======== EXTRACTED ENTRIES ========

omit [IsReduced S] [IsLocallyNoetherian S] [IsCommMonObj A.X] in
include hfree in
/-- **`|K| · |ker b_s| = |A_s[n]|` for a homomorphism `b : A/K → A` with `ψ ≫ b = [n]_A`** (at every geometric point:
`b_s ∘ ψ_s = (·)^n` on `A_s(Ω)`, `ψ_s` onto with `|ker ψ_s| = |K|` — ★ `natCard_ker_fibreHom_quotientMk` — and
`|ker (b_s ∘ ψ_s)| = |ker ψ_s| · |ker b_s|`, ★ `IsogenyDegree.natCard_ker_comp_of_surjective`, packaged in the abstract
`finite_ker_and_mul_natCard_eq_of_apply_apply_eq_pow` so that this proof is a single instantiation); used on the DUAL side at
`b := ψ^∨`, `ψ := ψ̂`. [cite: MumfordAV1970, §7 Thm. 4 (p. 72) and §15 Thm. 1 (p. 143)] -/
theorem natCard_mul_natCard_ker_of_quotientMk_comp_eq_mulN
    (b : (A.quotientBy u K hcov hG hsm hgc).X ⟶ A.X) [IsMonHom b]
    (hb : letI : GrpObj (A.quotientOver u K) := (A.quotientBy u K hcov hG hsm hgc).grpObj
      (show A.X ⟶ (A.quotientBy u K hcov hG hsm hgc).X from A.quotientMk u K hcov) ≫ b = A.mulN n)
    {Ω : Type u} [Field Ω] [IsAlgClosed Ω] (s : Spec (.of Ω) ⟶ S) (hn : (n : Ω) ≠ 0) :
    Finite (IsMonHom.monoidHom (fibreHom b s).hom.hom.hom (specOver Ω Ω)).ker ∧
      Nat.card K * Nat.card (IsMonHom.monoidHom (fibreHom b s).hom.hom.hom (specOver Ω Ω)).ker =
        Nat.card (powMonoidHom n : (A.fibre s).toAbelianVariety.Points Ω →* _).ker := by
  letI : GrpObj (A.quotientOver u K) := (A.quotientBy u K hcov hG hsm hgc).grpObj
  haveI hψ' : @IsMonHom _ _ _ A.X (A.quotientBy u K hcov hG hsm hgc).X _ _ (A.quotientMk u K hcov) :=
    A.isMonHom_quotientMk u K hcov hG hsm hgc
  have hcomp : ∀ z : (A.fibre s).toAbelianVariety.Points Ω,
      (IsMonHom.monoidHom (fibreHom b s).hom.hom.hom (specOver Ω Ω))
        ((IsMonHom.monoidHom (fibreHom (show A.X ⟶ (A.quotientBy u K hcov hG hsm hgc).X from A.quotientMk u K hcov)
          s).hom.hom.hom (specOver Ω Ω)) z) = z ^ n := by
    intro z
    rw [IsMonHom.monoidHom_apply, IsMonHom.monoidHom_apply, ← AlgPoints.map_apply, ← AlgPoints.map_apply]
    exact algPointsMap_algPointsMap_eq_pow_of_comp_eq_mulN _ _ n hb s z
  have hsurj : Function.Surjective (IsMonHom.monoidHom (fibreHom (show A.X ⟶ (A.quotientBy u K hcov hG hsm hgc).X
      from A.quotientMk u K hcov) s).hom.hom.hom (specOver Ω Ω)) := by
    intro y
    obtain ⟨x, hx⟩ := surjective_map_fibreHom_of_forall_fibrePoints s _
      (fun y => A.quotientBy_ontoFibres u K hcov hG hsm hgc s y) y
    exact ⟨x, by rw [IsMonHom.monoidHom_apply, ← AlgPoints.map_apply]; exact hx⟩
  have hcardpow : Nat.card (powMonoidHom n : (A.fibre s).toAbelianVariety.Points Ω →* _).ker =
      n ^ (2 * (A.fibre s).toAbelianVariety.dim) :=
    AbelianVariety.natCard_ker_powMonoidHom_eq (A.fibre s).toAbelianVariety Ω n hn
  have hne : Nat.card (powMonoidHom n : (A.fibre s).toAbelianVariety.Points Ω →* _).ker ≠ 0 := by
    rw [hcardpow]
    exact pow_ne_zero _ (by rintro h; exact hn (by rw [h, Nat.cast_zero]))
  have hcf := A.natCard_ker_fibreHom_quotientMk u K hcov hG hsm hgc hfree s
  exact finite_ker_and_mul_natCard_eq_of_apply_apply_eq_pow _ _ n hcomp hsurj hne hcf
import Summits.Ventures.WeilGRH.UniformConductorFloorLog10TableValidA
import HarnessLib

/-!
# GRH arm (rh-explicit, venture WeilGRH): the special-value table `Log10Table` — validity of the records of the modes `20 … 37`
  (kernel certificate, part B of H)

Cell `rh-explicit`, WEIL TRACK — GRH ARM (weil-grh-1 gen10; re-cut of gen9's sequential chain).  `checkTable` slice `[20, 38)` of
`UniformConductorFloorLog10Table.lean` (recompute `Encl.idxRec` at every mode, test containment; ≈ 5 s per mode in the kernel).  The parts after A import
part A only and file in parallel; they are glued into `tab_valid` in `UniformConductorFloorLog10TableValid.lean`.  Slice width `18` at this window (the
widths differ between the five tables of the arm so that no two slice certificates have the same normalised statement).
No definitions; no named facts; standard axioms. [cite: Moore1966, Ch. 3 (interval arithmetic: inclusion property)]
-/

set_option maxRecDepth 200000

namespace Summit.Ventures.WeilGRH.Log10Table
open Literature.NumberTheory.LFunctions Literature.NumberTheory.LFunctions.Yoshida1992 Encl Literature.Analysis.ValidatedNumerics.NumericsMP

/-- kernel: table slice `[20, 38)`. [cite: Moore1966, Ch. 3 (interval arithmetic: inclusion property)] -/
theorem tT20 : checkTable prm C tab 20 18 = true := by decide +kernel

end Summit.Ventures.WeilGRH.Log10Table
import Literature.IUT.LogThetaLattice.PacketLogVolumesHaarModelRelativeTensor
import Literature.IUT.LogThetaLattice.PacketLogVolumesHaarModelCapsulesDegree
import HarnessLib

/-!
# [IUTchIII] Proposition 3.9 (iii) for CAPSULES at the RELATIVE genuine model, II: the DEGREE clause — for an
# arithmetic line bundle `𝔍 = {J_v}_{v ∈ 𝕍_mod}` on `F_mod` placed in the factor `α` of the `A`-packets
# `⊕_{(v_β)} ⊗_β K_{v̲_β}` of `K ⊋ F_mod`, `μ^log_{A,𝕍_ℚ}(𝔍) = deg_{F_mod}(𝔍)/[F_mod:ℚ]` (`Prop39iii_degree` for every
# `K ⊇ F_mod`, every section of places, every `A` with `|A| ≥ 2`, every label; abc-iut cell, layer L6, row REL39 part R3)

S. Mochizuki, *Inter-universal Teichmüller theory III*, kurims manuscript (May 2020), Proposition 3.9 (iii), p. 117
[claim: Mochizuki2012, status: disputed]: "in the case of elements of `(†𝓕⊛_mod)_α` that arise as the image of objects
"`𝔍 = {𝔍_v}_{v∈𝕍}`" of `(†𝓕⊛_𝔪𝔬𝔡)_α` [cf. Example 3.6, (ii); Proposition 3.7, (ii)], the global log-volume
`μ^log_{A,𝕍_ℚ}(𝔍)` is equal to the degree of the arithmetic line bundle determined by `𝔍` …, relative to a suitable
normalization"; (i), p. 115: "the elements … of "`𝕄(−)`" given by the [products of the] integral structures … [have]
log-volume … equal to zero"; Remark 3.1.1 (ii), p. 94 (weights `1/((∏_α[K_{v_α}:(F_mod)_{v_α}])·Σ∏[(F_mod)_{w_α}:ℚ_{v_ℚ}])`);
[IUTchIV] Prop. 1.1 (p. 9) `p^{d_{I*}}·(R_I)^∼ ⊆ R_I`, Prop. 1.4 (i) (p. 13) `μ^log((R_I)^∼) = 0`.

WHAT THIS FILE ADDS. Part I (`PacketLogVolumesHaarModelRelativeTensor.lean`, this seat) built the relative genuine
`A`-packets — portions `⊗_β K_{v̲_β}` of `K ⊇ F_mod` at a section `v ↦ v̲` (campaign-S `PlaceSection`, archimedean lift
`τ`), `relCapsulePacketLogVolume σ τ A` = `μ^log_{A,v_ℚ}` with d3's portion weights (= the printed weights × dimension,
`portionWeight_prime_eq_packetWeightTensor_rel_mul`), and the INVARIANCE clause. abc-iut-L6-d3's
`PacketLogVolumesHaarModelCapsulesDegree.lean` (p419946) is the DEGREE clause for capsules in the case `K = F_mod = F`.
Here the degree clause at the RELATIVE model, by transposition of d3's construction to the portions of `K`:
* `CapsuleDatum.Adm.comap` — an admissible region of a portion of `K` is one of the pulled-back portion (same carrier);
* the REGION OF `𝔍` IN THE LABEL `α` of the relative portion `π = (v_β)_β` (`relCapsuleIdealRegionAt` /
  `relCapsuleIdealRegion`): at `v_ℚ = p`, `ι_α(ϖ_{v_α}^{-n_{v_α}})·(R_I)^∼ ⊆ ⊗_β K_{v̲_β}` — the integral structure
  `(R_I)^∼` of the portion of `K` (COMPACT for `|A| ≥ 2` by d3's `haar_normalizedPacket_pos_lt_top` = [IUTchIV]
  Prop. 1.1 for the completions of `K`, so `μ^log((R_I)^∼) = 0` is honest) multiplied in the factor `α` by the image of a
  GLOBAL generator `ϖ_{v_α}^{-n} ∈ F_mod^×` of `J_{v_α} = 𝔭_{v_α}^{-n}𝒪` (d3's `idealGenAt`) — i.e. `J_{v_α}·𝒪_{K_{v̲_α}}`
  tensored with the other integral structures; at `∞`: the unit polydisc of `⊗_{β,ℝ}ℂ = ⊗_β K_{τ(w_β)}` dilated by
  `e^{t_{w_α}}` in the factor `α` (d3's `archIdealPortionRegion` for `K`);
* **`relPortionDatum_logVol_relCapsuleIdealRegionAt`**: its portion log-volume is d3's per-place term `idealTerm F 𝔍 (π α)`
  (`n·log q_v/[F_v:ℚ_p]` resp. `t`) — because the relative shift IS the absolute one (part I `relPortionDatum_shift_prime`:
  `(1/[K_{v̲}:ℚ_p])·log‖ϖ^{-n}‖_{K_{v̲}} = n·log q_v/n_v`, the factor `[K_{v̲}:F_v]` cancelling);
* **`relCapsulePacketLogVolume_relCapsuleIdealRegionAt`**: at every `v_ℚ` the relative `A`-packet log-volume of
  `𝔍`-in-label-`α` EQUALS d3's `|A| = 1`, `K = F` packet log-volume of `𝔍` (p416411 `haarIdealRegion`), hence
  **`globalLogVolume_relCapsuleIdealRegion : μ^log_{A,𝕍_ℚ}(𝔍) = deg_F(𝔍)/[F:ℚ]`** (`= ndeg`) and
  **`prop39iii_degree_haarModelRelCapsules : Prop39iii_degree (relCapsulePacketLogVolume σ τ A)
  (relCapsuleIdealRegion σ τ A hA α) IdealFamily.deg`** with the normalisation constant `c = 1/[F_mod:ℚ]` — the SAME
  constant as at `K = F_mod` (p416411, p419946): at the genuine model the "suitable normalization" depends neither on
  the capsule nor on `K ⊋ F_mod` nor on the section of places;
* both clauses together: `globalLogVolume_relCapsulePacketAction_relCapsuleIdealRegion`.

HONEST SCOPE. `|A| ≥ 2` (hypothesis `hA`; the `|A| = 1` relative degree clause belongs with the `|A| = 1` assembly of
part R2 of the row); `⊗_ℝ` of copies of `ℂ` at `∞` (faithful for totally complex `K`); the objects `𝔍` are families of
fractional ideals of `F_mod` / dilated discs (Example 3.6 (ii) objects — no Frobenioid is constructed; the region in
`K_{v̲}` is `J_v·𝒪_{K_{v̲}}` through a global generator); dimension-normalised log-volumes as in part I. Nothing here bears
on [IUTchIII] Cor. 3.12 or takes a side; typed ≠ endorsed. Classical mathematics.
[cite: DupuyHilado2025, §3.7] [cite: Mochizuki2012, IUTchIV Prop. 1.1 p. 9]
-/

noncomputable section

========

■ **PROBLEM TO WORK ON**
Looking at the entries above, can you reproduce exactly the lines from the one that holds "log-volume … equal" through the one that holds "its portion log-volume", and only those?

■ **ANSWER SPACE**
log-volume … equal to zero"; Remark 3.1.1 (ii), p. 94 (weights `1/((∏_α[K_{v_α}:(F_mod)_{v_α}])·Σ∏[(F_mod)_{w_α}:ℚ_{v_ℚ}])`);
[IUTchIV] Prop. 1.1 (p. 9) `p^{d_{I*}}·(R_I)^∼ ⊆ R_I`, Prop. 1.4 (i) (p. 13) `μ^log((R_I)^∼) = 0`.

WHAT THIS FILE ADDS. Part I (`PacketLogVolumesHaarModelRelativeTensor.lean`, this seat) built the relative genuine
`A`-packets — portions `⊗_β K_{v̲_β}` of `K ⊇ F_mod` at a section `v ↦ v̲` (campaign-S `PlaceSection`, archimedean lift
`τ`), `relCapsulePacketLogVolume σ τ A` = `μ^log_{A,v_ℚ}` with d3's portion weights (= the printed weights × dimension,
`portionWeight_prime_eq_packetWeightTensor_rel_mul`), and the INVARIANCE clause. abc-iut-L6-d3's
`PacketLogVolumesHaarModelCapsulesDegree.lean` (p419946) is the DEGREE clause for capsules in the case `K = F_mod = F`.
Here the degree clause at the RELATIVE model, by transposition of d3's construction to the portions of `K`:
* `CapsuleDatum.Adm.comap` — an admissible region of a portion of `K` is one of the pulled-back portion (same carrier);
* the REGION OF `𝔍` IN THE LABEL `α` of the relative portion `π = (v_β)_β` (`relCapsuleIdealRegionAt` /
  `relCapsuleIdealRegion`): at `v_ℚ = p`, `ι_α(ϖ_{v_α}^{-n_{v_α}})·(R_I)^∼ ⊆ ⊗_β K_{v̲_β}` — the integral structure
  `(R_I)^∼` of the portion of `K` (COMPACT for `|A| ≥ 2` by d3's `haar_normalizedPacket_pos_lt_top` = [IUTchIV]
  Prop. 1.1 for the completions of `K`, so `μ^log((R_I)^∼) = 0` is honest) multiplied in the factor `α` by the image of a
  GLOBAL generator `ϖ_{v_α}^{-n} ∈ F_mod^×` of `J_{v_α} = 𝔭_{v_α}^{-n}𝒪` (d3's `idealGenAt`) — i.e. `J_{v_α}·𝒪_{K_{v̲_α}}`
  tensored with the other integral structures; at `∞`: the unit polydisc of `⊗_{β,ℝ}ℂ = ⊗_β K_{τ(w_β)}` dilated by
  `e^{t_{w_α}}` in the factor `α` (d3's `archIdealPortionRegion` for `K`);
* **`relPortionDatum_logVol_relCapsuleIdealRegionAt`**: its portion log-volume is d3's per-place term `idealTerm F 𝔍 (π α)`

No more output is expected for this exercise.